# SUPPLIED DATA
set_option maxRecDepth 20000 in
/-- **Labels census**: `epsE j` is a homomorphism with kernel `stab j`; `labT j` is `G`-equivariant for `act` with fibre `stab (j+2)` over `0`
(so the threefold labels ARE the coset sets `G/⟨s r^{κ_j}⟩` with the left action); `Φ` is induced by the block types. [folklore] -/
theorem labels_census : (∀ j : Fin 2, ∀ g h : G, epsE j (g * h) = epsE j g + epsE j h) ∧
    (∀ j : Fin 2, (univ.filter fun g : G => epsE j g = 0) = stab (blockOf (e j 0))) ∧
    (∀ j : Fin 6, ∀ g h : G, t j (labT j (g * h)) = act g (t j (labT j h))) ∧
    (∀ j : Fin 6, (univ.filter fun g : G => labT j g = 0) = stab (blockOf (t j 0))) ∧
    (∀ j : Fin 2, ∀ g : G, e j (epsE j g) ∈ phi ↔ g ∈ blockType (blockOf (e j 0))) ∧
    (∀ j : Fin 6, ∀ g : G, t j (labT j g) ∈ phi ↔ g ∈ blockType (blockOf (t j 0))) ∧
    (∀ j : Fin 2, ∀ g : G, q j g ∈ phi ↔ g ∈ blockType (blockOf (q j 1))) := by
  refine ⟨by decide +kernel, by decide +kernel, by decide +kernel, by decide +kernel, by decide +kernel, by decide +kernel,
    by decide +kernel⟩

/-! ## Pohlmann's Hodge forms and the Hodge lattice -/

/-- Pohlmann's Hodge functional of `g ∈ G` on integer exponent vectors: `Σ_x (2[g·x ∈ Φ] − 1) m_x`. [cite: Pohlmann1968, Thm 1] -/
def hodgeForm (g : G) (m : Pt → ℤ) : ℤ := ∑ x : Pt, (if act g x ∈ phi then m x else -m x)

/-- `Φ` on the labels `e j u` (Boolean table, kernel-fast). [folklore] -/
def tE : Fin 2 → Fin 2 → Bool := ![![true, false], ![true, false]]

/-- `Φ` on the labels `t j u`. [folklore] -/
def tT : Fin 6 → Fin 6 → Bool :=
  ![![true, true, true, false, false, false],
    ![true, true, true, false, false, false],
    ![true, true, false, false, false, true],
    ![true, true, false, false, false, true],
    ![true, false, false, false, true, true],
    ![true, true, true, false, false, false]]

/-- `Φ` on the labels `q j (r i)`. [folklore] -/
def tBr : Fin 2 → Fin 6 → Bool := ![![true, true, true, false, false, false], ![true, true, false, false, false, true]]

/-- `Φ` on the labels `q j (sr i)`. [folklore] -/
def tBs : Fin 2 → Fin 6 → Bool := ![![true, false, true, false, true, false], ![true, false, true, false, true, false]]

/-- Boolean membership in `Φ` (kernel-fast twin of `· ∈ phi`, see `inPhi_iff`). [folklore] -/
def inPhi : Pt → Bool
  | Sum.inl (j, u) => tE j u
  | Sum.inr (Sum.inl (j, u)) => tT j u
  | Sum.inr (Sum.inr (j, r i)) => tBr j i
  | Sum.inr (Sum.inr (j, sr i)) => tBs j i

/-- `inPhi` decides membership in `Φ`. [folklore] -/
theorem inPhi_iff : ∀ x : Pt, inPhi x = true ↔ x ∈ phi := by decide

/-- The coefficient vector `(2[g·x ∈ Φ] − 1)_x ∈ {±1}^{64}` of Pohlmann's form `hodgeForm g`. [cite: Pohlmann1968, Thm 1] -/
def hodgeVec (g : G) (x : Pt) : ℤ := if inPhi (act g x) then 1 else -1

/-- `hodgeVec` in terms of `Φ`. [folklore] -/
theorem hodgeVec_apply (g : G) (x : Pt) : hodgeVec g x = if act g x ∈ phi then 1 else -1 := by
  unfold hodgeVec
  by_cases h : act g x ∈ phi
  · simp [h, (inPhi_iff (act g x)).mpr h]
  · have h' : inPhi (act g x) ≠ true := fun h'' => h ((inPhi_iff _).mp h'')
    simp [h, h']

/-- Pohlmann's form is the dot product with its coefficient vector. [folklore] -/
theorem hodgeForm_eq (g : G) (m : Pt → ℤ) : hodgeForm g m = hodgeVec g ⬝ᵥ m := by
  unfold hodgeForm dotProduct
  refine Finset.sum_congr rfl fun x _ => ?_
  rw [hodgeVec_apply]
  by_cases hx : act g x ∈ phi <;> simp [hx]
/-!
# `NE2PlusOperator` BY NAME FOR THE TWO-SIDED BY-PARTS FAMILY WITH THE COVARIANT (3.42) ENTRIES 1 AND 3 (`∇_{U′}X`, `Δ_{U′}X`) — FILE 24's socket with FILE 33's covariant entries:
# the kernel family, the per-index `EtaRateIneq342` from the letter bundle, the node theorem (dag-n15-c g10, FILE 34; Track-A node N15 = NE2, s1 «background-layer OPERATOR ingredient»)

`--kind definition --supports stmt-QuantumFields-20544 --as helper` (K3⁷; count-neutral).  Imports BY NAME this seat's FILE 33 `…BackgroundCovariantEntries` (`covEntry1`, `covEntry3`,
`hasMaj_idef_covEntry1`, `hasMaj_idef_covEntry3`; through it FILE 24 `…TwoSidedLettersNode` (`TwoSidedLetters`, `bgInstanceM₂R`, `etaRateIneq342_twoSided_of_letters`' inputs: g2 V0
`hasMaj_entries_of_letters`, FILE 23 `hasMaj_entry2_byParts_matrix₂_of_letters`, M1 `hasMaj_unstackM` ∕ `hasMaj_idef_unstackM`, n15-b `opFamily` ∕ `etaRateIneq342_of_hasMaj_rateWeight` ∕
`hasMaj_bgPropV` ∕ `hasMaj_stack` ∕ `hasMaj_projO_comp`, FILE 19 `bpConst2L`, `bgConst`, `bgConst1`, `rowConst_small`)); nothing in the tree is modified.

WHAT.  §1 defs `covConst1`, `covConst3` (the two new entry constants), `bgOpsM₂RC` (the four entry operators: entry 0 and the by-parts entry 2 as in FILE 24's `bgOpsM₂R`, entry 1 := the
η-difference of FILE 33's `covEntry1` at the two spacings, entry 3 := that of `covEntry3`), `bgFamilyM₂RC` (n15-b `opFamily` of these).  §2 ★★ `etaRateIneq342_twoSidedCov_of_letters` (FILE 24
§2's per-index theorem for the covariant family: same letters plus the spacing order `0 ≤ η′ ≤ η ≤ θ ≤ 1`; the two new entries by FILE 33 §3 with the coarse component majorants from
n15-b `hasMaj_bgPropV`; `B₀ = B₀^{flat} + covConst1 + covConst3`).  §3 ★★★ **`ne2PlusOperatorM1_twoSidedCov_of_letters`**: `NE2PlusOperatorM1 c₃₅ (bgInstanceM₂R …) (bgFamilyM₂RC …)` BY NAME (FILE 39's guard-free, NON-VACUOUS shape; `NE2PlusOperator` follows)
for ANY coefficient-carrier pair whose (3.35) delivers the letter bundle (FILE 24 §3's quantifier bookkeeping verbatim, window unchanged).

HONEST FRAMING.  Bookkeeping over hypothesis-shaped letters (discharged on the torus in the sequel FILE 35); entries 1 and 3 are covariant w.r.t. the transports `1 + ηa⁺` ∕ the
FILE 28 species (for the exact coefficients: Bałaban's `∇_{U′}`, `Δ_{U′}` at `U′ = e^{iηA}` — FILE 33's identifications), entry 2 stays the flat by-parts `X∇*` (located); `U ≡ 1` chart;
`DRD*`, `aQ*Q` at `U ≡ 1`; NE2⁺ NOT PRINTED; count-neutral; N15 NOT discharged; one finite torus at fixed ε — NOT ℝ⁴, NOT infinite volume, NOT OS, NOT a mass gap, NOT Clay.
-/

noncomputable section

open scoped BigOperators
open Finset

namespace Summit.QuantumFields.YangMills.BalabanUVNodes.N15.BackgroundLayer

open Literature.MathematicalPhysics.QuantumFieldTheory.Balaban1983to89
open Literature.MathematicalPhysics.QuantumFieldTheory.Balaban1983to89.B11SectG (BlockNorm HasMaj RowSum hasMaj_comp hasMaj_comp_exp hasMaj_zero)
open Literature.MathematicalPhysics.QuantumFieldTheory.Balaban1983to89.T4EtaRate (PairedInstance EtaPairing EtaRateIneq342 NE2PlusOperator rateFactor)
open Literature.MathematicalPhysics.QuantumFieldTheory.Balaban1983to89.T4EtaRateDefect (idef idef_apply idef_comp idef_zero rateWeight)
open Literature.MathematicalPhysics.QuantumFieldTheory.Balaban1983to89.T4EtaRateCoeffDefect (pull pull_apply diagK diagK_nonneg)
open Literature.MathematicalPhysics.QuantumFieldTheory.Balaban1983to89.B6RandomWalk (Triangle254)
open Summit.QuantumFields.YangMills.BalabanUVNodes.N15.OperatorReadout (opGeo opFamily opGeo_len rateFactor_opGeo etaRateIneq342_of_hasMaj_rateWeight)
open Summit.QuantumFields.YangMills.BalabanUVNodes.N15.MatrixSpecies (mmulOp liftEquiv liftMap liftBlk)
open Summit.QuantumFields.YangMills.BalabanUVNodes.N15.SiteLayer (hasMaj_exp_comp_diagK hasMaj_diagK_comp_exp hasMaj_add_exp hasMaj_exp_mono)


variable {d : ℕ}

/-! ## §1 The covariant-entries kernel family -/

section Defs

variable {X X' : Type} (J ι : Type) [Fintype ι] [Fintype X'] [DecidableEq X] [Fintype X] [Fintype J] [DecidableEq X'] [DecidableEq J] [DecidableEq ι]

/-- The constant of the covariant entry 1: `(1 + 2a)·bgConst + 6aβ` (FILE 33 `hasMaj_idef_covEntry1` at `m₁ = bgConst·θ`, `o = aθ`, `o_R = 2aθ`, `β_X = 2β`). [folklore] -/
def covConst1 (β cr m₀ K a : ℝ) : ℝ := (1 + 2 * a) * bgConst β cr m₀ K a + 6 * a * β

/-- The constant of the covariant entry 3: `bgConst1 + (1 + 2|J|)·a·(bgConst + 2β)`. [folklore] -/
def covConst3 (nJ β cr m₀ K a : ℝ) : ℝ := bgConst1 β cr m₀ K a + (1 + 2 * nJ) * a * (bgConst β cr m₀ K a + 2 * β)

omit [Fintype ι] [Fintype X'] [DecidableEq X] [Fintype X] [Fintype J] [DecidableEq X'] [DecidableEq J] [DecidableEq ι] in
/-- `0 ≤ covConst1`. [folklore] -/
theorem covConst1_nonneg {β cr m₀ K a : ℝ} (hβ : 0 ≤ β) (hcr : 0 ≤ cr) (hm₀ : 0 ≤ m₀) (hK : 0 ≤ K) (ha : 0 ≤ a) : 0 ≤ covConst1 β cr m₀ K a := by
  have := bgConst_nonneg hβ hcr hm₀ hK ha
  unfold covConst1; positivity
==
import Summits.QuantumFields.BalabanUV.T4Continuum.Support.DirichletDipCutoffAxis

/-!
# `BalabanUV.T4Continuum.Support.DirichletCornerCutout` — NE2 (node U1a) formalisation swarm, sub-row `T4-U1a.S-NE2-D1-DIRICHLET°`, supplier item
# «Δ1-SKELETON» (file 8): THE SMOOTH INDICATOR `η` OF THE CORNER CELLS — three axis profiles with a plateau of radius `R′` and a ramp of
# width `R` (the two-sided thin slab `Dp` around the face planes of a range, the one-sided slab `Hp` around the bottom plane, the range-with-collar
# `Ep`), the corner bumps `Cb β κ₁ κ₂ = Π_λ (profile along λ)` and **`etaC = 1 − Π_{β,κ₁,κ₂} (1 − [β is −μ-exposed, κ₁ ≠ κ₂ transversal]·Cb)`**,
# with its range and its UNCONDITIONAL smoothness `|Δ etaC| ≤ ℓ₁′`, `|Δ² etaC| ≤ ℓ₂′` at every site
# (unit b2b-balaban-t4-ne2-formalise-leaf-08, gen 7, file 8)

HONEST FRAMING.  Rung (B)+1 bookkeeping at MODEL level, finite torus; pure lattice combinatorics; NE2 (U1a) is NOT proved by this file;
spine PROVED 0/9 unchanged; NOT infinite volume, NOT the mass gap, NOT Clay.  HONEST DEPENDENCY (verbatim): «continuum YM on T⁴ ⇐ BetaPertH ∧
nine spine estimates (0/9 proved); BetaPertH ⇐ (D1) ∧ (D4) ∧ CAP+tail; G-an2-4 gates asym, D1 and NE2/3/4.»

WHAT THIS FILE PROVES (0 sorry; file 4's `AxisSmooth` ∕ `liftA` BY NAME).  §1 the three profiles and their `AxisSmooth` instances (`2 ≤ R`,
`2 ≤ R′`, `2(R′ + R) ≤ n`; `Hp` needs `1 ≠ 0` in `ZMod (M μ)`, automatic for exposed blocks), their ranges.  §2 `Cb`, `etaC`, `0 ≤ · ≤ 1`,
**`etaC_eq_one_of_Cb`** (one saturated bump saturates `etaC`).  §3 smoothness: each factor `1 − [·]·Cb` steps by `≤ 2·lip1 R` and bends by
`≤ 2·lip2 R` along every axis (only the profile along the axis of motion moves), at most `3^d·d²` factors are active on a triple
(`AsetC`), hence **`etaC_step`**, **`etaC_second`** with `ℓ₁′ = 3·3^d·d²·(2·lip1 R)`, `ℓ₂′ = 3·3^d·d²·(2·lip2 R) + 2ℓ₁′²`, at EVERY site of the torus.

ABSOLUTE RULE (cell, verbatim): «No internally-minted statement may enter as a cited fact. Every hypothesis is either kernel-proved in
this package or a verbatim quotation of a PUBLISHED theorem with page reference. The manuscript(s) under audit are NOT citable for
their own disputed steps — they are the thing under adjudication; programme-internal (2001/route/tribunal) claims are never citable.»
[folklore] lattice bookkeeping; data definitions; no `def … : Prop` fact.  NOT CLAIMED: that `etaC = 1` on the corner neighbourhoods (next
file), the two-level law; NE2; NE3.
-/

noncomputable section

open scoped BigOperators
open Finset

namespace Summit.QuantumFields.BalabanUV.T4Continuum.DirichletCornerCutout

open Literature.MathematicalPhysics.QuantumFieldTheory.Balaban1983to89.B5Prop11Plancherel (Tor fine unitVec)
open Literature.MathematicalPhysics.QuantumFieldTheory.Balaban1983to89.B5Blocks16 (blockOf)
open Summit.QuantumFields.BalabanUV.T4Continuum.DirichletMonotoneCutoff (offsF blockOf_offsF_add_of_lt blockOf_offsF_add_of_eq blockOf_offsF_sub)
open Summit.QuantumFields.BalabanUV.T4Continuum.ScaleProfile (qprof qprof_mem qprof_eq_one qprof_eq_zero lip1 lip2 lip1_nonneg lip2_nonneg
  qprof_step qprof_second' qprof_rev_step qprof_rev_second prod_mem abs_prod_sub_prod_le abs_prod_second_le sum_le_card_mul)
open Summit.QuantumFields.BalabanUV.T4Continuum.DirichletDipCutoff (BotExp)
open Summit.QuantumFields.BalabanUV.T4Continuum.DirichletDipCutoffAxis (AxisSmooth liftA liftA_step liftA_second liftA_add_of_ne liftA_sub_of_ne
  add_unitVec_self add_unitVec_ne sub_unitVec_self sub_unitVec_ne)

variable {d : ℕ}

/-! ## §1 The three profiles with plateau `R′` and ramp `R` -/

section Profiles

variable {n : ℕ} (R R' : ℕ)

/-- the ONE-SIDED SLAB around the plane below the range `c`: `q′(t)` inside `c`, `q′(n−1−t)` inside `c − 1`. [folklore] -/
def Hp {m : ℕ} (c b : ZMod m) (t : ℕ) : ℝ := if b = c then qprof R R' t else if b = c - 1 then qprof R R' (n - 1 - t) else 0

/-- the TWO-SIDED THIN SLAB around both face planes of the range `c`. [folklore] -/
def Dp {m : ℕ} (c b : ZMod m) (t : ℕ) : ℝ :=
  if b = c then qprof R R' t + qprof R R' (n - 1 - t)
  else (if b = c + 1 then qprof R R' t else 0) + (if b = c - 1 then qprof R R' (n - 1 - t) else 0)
==
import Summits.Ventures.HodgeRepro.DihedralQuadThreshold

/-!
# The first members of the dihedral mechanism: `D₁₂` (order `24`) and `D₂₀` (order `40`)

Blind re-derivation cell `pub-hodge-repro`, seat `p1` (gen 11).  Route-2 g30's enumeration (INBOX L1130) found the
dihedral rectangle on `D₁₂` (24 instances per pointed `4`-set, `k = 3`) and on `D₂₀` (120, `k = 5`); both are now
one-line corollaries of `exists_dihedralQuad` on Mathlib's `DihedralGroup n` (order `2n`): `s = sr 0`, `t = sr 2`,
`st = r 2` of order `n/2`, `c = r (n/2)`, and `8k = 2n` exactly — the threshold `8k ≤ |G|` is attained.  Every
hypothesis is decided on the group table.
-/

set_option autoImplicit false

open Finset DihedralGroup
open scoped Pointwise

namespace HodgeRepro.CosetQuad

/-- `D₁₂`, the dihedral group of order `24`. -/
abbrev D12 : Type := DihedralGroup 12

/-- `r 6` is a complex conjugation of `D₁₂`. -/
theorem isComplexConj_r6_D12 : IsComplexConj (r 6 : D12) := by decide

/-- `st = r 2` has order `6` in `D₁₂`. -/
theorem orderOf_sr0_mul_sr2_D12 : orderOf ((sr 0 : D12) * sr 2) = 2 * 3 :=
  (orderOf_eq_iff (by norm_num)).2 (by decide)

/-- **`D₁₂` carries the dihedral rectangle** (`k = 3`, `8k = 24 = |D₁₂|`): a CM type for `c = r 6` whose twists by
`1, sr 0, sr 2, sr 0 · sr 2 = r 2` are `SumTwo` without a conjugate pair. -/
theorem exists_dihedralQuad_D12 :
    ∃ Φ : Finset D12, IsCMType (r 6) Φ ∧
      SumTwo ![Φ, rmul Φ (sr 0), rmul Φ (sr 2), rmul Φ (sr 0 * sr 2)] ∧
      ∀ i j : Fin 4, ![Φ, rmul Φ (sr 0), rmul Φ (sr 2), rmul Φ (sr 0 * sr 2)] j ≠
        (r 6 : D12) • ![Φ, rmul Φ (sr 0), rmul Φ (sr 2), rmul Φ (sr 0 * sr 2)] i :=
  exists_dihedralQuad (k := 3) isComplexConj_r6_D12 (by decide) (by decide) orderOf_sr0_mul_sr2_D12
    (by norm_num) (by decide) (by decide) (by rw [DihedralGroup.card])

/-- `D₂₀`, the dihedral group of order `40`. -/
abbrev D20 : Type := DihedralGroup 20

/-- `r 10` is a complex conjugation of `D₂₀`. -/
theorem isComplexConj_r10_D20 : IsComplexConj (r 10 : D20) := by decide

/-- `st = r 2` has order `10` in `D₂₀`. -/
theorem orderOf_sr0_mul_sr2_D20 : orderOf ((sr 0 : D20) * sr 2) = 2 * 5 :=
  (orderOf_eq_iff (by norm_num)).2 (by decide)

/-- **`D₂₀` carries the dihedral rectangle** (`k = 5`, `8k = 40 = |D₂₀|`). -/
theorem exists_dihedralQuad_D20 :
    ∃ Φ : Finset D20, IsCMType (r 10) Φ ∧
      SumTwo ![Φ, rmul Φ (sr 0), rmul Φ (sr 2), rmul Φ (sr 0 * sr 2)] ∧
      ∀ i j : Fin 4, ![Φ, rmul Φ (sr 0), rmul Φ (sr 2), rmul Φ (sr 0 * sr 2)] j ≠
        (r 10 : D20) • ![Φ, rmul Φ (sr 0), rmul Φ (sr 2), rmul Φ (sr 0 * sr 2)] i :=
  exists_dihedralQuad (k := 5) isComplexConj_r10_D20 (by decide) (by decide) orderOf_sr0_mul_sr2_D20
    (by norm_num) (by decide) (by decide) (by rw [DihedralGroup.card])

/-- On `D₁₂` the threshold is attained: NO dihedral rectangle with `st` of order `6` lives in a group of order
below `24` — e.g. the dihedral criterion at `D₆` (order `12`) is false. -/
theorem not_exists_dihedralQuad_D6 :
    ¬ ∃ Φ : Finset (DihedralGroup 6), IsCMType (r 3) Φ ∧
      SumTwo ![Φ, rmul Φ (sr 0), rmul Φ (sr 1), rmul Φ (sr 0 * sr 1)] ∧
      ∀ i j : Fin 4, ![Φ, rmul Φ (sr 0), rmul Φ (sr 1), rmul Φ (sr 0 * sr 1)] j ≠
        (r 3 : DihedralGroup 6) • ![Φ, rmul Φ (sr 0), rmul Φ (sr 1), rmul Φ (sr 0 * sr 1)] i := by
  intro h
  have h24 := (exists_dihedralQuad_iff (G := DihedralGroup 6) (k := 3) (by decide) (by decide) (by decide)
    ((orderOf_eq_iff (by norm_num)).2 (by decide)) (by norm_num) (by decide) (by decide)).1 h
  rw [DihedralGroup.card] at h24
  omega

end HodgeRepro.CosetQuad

# WHAT YOU WILL DO
Retype the portion of the data above that starts on the line with "tree is modified." and finishes on the line with "entry 1 := the", including both of those lines.

# WRITTEN RESPONSE
`hasMaj_bgPropV` ∕ `hasMaj_stack` ∕ `hasMaj_projO_comp`, FILE 19 `bpConst2L`, `bgConst`, `bgConst1`, `rowConst_small`)); nothing in the tree is modified.

WHAT.  §1 defs `covConst1`, `covConst3` (the two new entry constants), `bgOpsM₂RC` (the four entry operators: entry 0 and the by-parts entry 2 as in FILE 24's `bgOpsM₂R`, entry 1 := the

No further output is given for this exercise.